No Safe Level of Trans Fat
Pastry and fried food lovers beware: there is no level of trans fatty acids that is safe to consume, a report from the Institute of Medicine concluded.
The report is likely to lead the US Food and Drug Administration (FDA) to go ahead with stalled plans to order manufacturers to disclose the trans fatty acid content of foods on packaging.
An expert panel at the Institute of Medicine issued a detailed review of research into trans fatty acids, the class of fat found in abundance in stick margarine, hydrogenated vegetable shortening and foods that contain them.

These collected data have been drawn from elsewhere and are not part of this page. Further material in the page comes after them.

/-! ### The gap, the height, and distances to the poles -/

/-- The gap `min(1, min_{ω ∈ 𝒮, Re ω > 1/2} (Re ω − 1/2)) > 0`. [cite: BrouckeDebruyneRevesz2023, proof of Theorem 3.2 ("𝒮_>")] -/
def gapS (S : Multiset ℂ) : ℝ :=
  (insert (1 : ℝ) ((S.toFinset.filter fun ω ↦ 1 / 2 < ω.re).image fun ω ↦ ω.re - 1 / 2)).min'
    (Finset.insert_nonempty _ _)

/-- `0 < gapS ≤ 1`. [folklore] -/
theorem gapS_pos_le : 0 < gapS S ∧ gapS S ≤ 1 := by
  classical
  unfold gapS
  refine ⟨?_, Finset.min'_le _ _ (Finset.mem_insert_self _ _)⟩
  rw [Finset.lt_min'_iff]
  intro y hy
  rcases Finset.mem_insert.1 hy with h | h
  · rw [h]; exact one_pos
  · obtain ⟨ω, hω, rfl⟩ := Finset.mem_image.1 h
    rw [Finset.mem_filter] at hω
    linarith [hω.2]

/-- `gapS ≤ Re ω − 1/2` for every `ω ∈ 𝒮` with `Re ω > 1/2`. [folklore] -/
theorem gapS_le {ω : ℂ} (hω : ω ∈ S) (hre : 1 / 2 < ω.re) : gapS S ≤ ω.re - 1 / 2 := by
  classical
  unfold gapS
  refine Finset.min'_le _ _ (Finset.mem_insert_of_mem (Finset.mem_image.2 ⟨ω, ?_, rfl⟩))
  rw [Finset.mem_filter, Multiset.mem_toFinset]
  exact ⟨hω, hre⟩

/-- The height `T_𝒮 = 1 + Σ_𝒮 |Im ω|` beyond which the strip is at distance `≥ 1` from every pole. [folklore] -/
def TS (S : Multiset ℂ) : ℝ := 1 + (S.map fun ω ↦ |ω.im|).sum

/-- `1 ≤ T_𝒮` and `|Im ω| ≤ T_𝒮 − 1` for `ω ∈ 𝒮`. [folklore] -/
theorem TS_facts : 1 ≤ TS S ∧ ∀ ω ∈ S, |ω.im| ≤ TS S - 1 := by
  have hnn : 0 ≤ (S.map fun ω ↦ |ω.im|).sum :=
    Multiset.sum_nonneg fun y hy ↦ by obtain ⟨b, _, rfl⟩ := Multiset.mem_map.1 hy; exact abs_nonneg _
  refine ⟨by unfold TS; linarith, fun ω hω ↦ ?_⟩
  unfold TS
  have h := Multiset.single_le_sum (fun y hy ↦ by obtain ⟨b, _, rfl⟩ := Multiset.mem_map.1 hy; exact abs_nonneg _)
    _ (Multiset.mem_map_of_mem (fun ω ↦ |ω.im|) hω)
  linarith

/-- **On the line `Re s = 1/2 + η` with `0 < η ≤ gapS/2`: `‖s − ω‖ ≥ η` for all `ω ∈ 𝒮`** (poles with `Re ω ≤ 1/2`
are at horizontal distance `≥ η` to the left, the others at distance `≥ gapS − η ≥ η` to the right).
[cite: BrouckeDebruyneRevesz2023, proof of Theorem 3.2 (choice of the contour)] -/
theorem dist_line_ge {η : ℝ} (hη : 0 < η) (hηg : η ≤ gapS S / 2) {s : ℂ} (hs : s.re = 1 / 2 + η) {ω : ℂ}
    (hω : ω ∈ S) : η ≤ ‖s - ω‖ := by
  have hre := Complex.abs_re_le_norm (s - ω)
  simp only [sub_re] at hre
  rcases le_or_gt ω.re (1 / 2) with h | h
  · have : η ≤ |s.re - ω.re| := by rw [abs_of_nonneg (by linarith)]; linarith
    exact this.trans hre
  · have hg := gapS_le hω h
    have : η ≤ |s.re - ω.re| := by rw [abs_of_nonpos (by linarith)]; linarith
    exact this.trans hre

/-- On the line `Re s = 3/2`: `‖s − ω‖ ≥ 1/2` for `ω ∈ 𝒮` (`Re ω < 1`). [folklore] -/
theorem dist_right_ge (hS : ∀ ω ∈ S, ω.re < 1) {s : ℂ} (hs : s.re = 3 / 2) {ω : ℂ} (hω : ω ∈ S) :
    1 / 2 ≤ ‖s - ω‖ := by
  have hre := Complex.abs_re_le_norm (s - ω)
  simp only [sub_re] at hre
  have : 1 / 2 ≤ |s.re - ω.re| := by rw [abs_of_nonneg (by linarith [hS ω hω])]; linarith [hS ω hω]
  exact this.trans hre

/-- In the strip at height `|Im s| ≥ T_𝒮`: `‖s − ω‖ ≥ 1` for `ω ∈ 𝒮`. [folklore] -/
theorem dist_strip_ge {s : ℂ} (hs : TS S ≤ |s.im|) {ω : ℂ} (hω : ω ∈ S) : 1 ≤ ‖s - ω‖ := by
  have him := Complex.abs_im_le_norm (s - ω)
  simp only [sub_im] at him
  have h := (TS_facts (S := S)).2 ω hω
  have : 1 ≤ |s.im - ω.im| := by
    have := abs_sub_abs_le_abs_sub s.im ω.im
    linarith
  exact this.trans him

Though the panel had the option to declare a safe upper limit of daily trans fatty acid consumption, it declined to do so. "It is recommended that trans fatty acid consumption be as low as possible while consuming a nutritionally adequate diet.
Trans fatty acids are known to increase blood levels of low density lipoprotein (LDL), so-called "bad" cholesterol, while lowering levels of high density lipoprotein (HDL), known as "good" cholesterol. A blood profile containing high LDL and low HDL is a strong risk factor for heart disease.

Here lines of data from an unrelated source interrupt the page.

import Literature.MathematicalPhysics.QuantumFieldTheory.Balaban1983to89.B15Prop1RealChartFamilyGaugeTransport
import Literature.MathematicalPhysics.QuantumFieldTheory.Balaban1983to89.B15Prop1GaugeRetractionOfGaugeSectionB

/-!
# `Balaban1983to89.B15Prop1RealChartFamilyGaugeTransport` — [Balaban1985Variational] = «[15]», (3)–(4) p. 278 (the residual gauge group of the constraints), (15) p. 280 — **BOND-DATUM EDITION** (`…B15Prop1RealChartFamilyGaugeTransportB`, USED DECLARATIONS ONLY): the print-datum ([Balaban1984PropagatorsII] (2.3)) twins of the declarations of `B15Prop1RealChartFamilyGaugeTransport` that N12's junction of record v14ᴸ
uses with a datum-bearing statement (`isMinimizer_gaugeAct_of_agreeOn`, `realChartFamily_gaugeAct`, `realChartFamily_gaugeAct_atRecord`) — class (γ) of dag-n12-c's census-by-declaration v2 (bus [DAGN12C-G35], 2026-08-30).  GENERATOR (block-extracted from the
parent's tree bytes by HOME `lean/g35/gen/gen_blocks.py`): namespace `…B`, SAME names, `DetSet ↦ BDetSet` (F0a), `AgreeOn ↦ AgreeOnB`, `IsMinimizer ↦ IsMinimizerB`, `bondsOf (𝐁 j) ↦ 𝔅 j`, `constrCard ∕
constrEnum ∕ ConstrSet ∕ msChart ↦ …B` (lane `Node00/MultiScaleFibreChartB`), `IsCritOnFibre ∕ IsFibreChartNear ↦ …B`; proofs VERBATIM; the parent's other (datum-free) declarations REUSED by `open`.

statement-level skeleton of published theorems with citation tags; proofs where landed; nothing here is a claim about
the Yang–Mills mass gap

Cell `pub-ymgap` (HUMAN RULINGS D-0062 ∕ D-0149), lane `pub-ymgap-dag-n12-c` g35 (R134 seat (a), N12 = [B15], s1, lane owner); `--kind proof --supports` K1⁹ `stmt-QuantumFields-27364`; count-neutral.
THEOREMS ONLY (0 `def`, 0 `instance`, 0 `sorry`).  HONESTY GUARD (director-ym №338 (5)): PURELY ADDITIVE — the parent stays landed and true on its own text; nothing in it is edited; no displayed
premise of any consumer is deleted or weakened; every hypothesis stays a hypothesis.  Nothing of Bałaban's analysis asserted; N12 NOT discharged; K0⁷ ∕ K1⁹ NOT closed; one finite 𝕋⁴ programme
at fixed ε — nothing continuum ∕ ℝ⁴ ∕ OS; the Yang–Mills mass gap (Clay) is NOT proved by any of this.

PARENT's DOCSTRING (mathematics and citations; read `𝐁` as the bond datum `𝔅`):
# `Balaban1983to89.B15Prop1RealChartFamilyGaugeTransport` — [Balaban1985Variational] = «[15]», (3)–(4) p. 278 (the residual gauge group of the constraints), (15) p. 280
# («U = U′U₀»), (181) p. 307 («U_k(V^v) = U_k(V)^{v̄}» — minimal configurations move with the gauge), Prop. 9 (190) p. 309; [Balaban1985BackgroundPropagators], (3.29) p. 395
# («R(u) exp iηA = exp iηR(u)A R(u)»); [Balaban1989LargeFieldII] = «[LF-II]», p. 357 («doing a proper gauge transformation we represent it … as exp iξA₀»; «the compensating adjoint
# gauge transformation on the variables B′»), p. 358 («holds for U₀ in an arbitrary gauge»); [Balaban1988Convergent] = «[III]», (2.10)–(2.12) p. 256:
# ★★ THE RESIDUAL-GAUGE TRANSPORT OF THE REAL CHART FAMILY (K′) — THE PACKAGE `(U₀, X_f)` FOLLOWS `U₀ ↦ U₀^σ` WITH THE COMPENSATING ADJOINT ACTION `X_f ↦ Ad_{σ(b₊)} X_f`

Honest framing: statement-level skeleton of published theorems with citation tags; proofs where landed; nothing here is a claim about the
Yang–Mills mass gap.  Cell `pub-ymgap`, HUMAN RULING D-0154 (R399 (3a) width seats), seat `pub-ymgap-dag-n12-w5` (g3; N12 = [B15], own lineage (K′) =
`B15Prop1RealChartFamilyFromMinimiserChart` p608072, (K) = `B15Prop1RealChartFamilyVelocity` p613674); count-neutral helper of K1⁷ (`stmt-QuantumFields-20542`); N12 NOT
discharged; finite 𝕋⁴ at fixed ε; nothing continuum ∕ OS ∕ mass-gap ∕ Clay.

WHY.  The assembled endpoint of the N12∕s1 lane (`B15Prop1EndpointNearFlatLetters`) wants, per instance and base field, ONE configuration `U₀` carrying BOTH a bond-wise `A₀`-gauge
letter (near-flatness, in its localised v1.2 form on a neighbourhood of `Ω₁(Z)`) AND the (K′) family `Y ↦ expChart U₀ (X_f Y)` of (2.12) minimisers with its regularity, velocity
bound (K) and support letters.  (K′) delivers the family at the UN-gauged base minimiser `U₀ := Ũ(0,0)` of the (J0′) chart; near-flatness inside `Ω₁(Z)` is available only for a
representative `U₀^σ` in a residual block-axial gauge (the dag-n12-w6 lineage: `σ` trivial on the block towers under the endpoints of the bonds of `𝐁_k(Z)`, so that the constrained
averages do not move — `B15Prop1GaugeRetractionOfGaugeSection.agreeOn_gaugeAct_of_residual`, [15] (3)–(4)).  THIS MODULE is the glue: the whole package follows `U₀ ↦ U₀^σ`.
Mechanism ([15] (181) at the level of minimal SETS; [B-Prop] (3.29)): with the compensating adjoint action `(Ad_σ X)(b) := σ(b₊)·X(b)·σ(b₊)⁻¹` one has
`expChart (U₀^σ) (Ad_σ X) = (expChart U₀ X)^σ` (dag-n12-w2's `Node00.WilsonActionSecondVariationGauge.expChart_gaugeAct`); the class of record is gauge invariant ([15] p. 278 l. 8–9,
`B15Eq177ValueInvarianceCoDiv.gaugeAct_mem_regMSCoPOfRecord`), the Wilson action is invariant, and a residual `σ` fixes the constrained averages — so every member of the transported
family is again a (2.12) minimiser of the SAME datum; `X ↦ Ad_σ X` is a continuous linear automorphism of the bond-field space, bond-wise an isometry for the Hilbert–Schmidt and the
`L²`-operator norms, so `X_f 0 = 0`, `Cⁿ` at `0`, the velocity bounds (K) and the support letter transfer VERBATIM, with `D(Ad_σ∘X_f)(0)X (b) = Ad_{σ(b₊)}(DX_f(0)X (b))`.

CONTENTS (theorems only; no `def`, no `instance`, no `sorry`; the transported family is written as the lambda `fun Y b => specialUnitaryAd (σ b.tgt) (X_f Y b)`).
* §1 ★ `isMinimizer_gaugeAct_of_agreeOn` (ANY group ∕ averaging ∕ class: a minimiser stays a minimiser of the SAME datum under a class-preserving gauge
  transformation that fixes its constrained averages).
* §2 `exists_adBondCLE` (the compensating adjoint action is a continuous linear automorphism `L` of `bonds → 𝔰𝔲(N)` with `L X b = Ad_{σ(b₊)} X_b`), `adBond_zero`, `contDiffAt_adBond_comp`,
  ★ `fderiv_adBond_comp_apply` (velocity formula, no differentiability hypothesis), `norm_fderiv_adBond_comp_apply` (Hilbert–Schmidt), `norm_coe_fderiv_adBond_comp_apply` (`L²`-operator),
  `adBond_comp_apply_eq_zero_iff` (support).
* §3 ★★ `realChartFamily_gaugeAct` — generic `SU(N)`, any `av`, `reg`, `𝔹`, data family: class invariance + residual letter + the (K′) triple ⊢ the (K′) triple for `(U₀^σ, Ad_σ X_f)`.
* §4 ★★★ `realChartFamily_gaugeAct_atRecord` — at the endpoint's objects VERBATIM (`Node00.avOfRecord F 2 Kt`, `Node00.regMSCoPOfRecord F 2 ν Kt k (maxDomT ν.M₁ Z)`, a BOND determining set `𝔅` empty above level `k` (print's [II] (2.3) datum `lamBondsSeq`∕`lamDatumP` at the junction), slice
  `GaugeSlice (pts k Λ) T E3`, base field `ext Ṽ_k`, `k ≤ m + K`): `hNF`'s conjuncts «`X_f 0 = 0`, `ContDiffAt ℝ 2 X_f 0`, `hmin`» for `(U₀, X_f)` and dag-n12-w6's root letter `hu` for `σ`
  ⊢ the same three conjuncts for `(σ • U₀, Ad_σ X_f)` ∧ for all `X`, `b`: the velocity formula, both norm equalities, and the support equivalence.
HONEST SCOPE: group bookkeeping and finite-dimensional calculus over landed theorems; `σ` and its root letter are HYPOTHESES (producer: the dag-n12-w6 lineage's forest gauge,
`B15Prop1AxialGaugeSectionOfForest`); no near-flatness is proved here; nothing of Bałaban's estimates is asserted; N12 NOT discharged; K1⁷ NOT closed.
-/


noncomputable section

Trans fatty acids are common in foods containing shortening, including pastries and fried foods, and are found in lower levels in dairy products and meats.
FDA proposed ordering the labeling of trans fatty acid levels on food packages in 1999 but held off finalizing the regulation until the Institute of Medicine issued its report. The agency is likely to go ahead with a rule ordering the labeling, according to press reports.
In 1994, the Center for Science in the Public Interest (CSPI) petitioned the FDA to require that Nutrition Facts labels disclose trans fat. In 1999, the Food and Drug Administration proposed to require trans fat labeling, but delayed finalizing a regulation, in part, to consider a report from the National Academy of Science's Institute of Medicine, which was just released.